Provided records -
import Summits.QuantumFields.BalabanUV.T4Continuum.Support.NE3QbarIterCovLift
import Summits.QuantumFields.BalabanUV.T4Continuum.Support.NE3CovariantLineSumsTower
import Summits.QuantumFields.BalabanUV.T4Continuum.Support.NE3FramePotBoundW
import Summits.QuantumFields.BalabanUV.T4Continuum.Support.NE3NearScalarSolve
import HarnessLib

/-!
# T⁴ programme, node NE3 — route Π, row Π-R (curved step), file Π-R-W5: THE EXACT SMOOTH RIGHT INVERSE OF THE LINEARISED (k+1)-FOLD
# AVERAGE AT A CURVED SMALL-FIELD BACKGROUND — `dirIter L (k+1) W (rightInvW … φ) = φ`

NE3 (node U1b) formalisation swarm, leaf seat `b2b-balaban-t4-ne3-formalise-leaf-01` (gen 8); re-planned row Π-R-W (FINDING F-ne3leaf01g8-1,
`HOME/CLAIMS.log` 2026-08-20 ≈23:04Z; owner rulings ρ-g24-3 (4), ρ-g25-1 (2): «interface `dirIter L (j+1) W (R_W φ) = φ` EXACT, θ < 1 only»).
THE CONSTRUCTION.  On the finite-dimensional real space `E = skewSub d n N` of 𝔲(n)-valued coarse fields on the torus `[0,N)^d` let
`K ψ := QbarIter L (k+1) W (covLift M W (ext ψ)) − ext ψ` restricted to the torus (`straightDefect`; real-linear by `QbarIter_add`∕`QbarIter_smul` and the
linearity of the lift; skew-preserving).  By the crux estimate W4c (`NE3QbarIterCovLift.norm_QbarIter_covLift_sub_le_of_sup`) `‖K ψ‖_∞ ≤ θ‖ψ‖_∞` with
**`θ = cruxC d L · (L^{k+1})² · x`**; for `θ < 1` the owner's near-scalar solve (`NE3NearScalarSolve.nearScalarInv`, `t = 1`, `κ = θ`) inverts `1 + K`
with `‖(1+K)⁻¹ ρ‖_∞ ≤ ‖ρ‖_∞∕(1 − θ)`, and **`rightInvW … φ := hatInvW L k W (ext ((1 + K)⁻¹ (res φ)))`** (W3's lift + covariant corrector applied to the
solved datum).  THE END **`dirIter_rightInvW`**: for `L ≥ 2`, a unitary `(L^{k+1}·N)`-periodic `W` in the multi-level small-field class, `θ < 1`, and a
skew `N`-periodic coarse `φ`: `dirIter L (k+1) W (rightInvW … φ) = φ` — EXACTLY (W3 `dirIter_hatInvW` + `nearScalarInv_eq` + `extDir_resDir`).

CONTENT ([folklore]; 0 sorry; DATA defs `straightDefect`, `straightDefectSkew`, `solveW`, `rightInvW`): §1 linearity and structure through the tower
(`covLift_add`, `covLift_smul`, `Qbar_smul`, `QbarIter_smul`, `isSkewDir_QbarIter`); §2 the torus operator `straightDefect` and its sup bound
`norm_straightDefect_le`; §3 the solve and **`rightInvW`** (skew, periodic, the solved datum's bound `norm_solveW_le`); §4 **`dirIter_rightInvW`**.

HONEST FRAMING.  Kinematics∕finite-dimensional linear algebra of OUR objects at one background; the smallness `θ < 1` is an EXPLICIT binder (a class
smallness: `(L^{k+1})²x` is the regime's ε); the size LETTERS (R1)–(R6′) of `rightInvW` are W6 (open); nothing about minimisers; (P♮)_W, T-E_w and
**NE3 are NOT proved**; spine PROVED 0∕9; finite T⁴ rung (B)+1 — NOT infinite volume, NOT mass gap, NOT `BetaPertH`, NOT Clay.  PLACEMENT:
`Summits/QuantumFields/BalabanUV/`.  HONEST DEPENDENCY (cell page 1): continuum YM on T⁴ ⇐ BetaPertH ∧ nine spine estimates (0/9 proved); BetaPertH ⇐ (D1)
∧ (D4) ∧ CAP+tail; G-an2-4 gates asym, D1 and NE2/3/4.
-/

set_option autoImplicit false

What you have to do -
If a line in the entries holds the string "class", copy it.

Exercise solution -
solved datum).  THE END **`dirIter_rightInvW`**: for `L ≥ 2`, a unitary `(L^{k+1}·N)`-periodic `W` in the multi-level small-field class, `θ < 1`, and a
HONEST FRAMING.  Kinematics∕finite-dimensional linear algebra of OUR objects at one background; the smallness `θ < 1` is an EXPLICIT binder (a class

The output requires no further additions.